No-regret incentive-compatible online learning under exact truthfulness with non-myopic experts
Komiyama, Junpei, Mehta, Nishant A., Mortazavi, Ali
We study an online forecasting setting in which, over $T$ rounds, $N$ strategic experts each report a forecast to a mechanism, the mechanism selects one forecast, and then the outcome is revealed. In any given round, each expert has a belief about the outcome, but the expert wishes to select its report so as to maximize the total number of times it is selected. The goal of the mechanism is to obtain low belief regret: the difference between its cumulative loss (based on its selected forecasts) and the cumulative loss of the best expert in hindsight (as measured by the experts' beliefs).

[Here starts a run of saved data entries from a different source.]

import Literature.AnabelianGeometry.EtaleTheta.SettingModelKummerCocycleQ
import Literature.AnabelianGeometry.EtaleTheta.SettingModelCyclotomicCharacterTransport
import HarnessLib

/-!
# The two identifications `Λ(ℚ̄_pˣ) ≃* Ẑ` of the R78 cluster differ by a unit of `Ẑ` commuting with `χ` (proof-only note)

Bookkeeping for the abc-iut cell's R78 cluster (ruling abc-iut-L6-d6 2026-08-26T08:18Z: THE identification of record is
abc-iut-L2-t5's `SettingModel.cycEquiv p` of `SettingModelKummerCocycleQ`; this seat's earlier `SettingModel.cycloZHat p` of
`SettingModelCyclotomicCharacterTransport` stays only as the transport witness).  So that readers see the relation, this
PROOF-ONLY file (no definition, no instance, no named fact) records: `cycloZHat p = (cycEquiv p).trans v` for the unit
`v := (cycEquiv p)⁻¹ ≫ cycloZHat p ∈ Aut(Ẑ) = Ẑ^×`, and `v` commutes with every `χ(σ)` (`Aut(Ẑ)` is commutative,
`ZHatLevel.mulAut_comm`) — hence every `χ`-equivariance / kernel / open-subgroup statement is insensitive to the choice, and
only Ẑ-VALUED coordinates (Kummer cocycles `κ`) move by `v`.  [RibesZalesskii2010, Thm 2.7.1] (`Aut(Ẑ) ≅ Ẑ^×` abelian)
[cite: RibesZalesskii2010, Thm 2.7.1]; [EtTh] §1 p. 13 [cite: MochizukiEtTh2009, §1 p.13].  No side taken on [IUTchIII] Cor. 3.12.
-/

noncomputable section

open CategoryTheory ProfiniteGrp ProfiniteGrp.ProfiniteCompletion

namespace Literature.AnabelianGeometry.EtaleTheta.SettingModel

open Literature.AnabelianGeometry.SemiGraphs (GQp)

variable (p : ℕ) [Fact p.Prime]

/-- **`cycloZHat = cycEquiv ≫ v`** with `v := cycEquiv⁻¹ ≫ cycloZHat ∈ Aut(Ẑ)`: the two identifications of the cluster differ
by a unit of `Ẑ`. [cite: RibesZalesskii2010, Thm 2.7.1] -/
theorem cycloZHat_eq_cycEquiv_trans :
    cycloZHat p = (cycEquiv p).trans ((cycEquiv p).symm.trans (cycloZHat p)) := by
  ext ζ
  simp only [MulEquiv.trans_apply, MulEquiv.symm_apply_apply]

/-- Existential form: `∃ v ∈ Aut(Ẑ), cycloZHat p = (cycEquiv p).trans v`. [cite: RibesZalesskii2010, Thm 2.7.1] -/
theorem exists_cycloZHat_eq_cycEquiv_trans :
    ∃ v : MulAut (completion (GrpCat.of (Multiplicative ℤ))), cycloZHat p = (cycEquiv p).trans v :=
  ⟨_, cycloZHat_eq_cycEquiv_trans p⟩

/-- The comparison unit commutes with `χ(σ)` for every `σ` (`Aut(Ẑ)` is commutative), so `χ`-equivariance statements do
not see the choice of identification. [cite: RibesZalesskii2010, Thm 2.7.1] -/
theorem cycCompare_comm_chi (σ : GQp p) :
    (cycEquiv p).symm.trans (cycloZHat p) * chi p σ = chi p σ * (cycEquiv p).symm.trans (cycloZHat p) :=
  ZHatLevel.mulAut_comm _ _

/-- Pointwise: `cycloZHat p ζ = v (cycEquiv p ζ)`. [cite: RibesZalesskii2010, Thm 2.7.1] -/
theorem cycloZHat_apply_eq (ζ : cyclotome (PadicAlgCl p)ˣ) :
    cycloZHat p ζ = ((cycEquiv p).symm.trans (cycloZHat p)) (cycEquiv p ζ) := by
  rw [MulEquiv.trans_apply, MulEquiv.symm_apply_apply]

end Literature.AnabelianGeometry.EtaleTheta.SettingModel

end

We consider exactly truthful mechanisms for non-myopic experts, meaning that truthfully reporting its belief strictly maximizes the expert's subjective probability of being selected in any future round. Even in the full-information setting, it is an open problem to obtain the first no-regret exactly truthful mechanism in this setting. We develop the first no-regret mechanism for this setting via an online extension of the Independent-Event Lotteries Forecasting Competition Mechanism (I-ELF). By viewing this online I-ELF as a novel instance of Follow the Perturbed Leader (FPL) with noise based on random walks with loss-dependent perturbations, we obtain $\tilde{O}(\sqrt{T N})$ regret. Our results are fueled by new tail bounds for Poisson binomial random variables that we develop. We extend our results to the bandit setting, where we give an exactly truthful mechanism obtaining $\tilde{O}(T^{2/3} N^{1/3})$ regret; this is the first no-regret result even among approximately truthful mechanisms.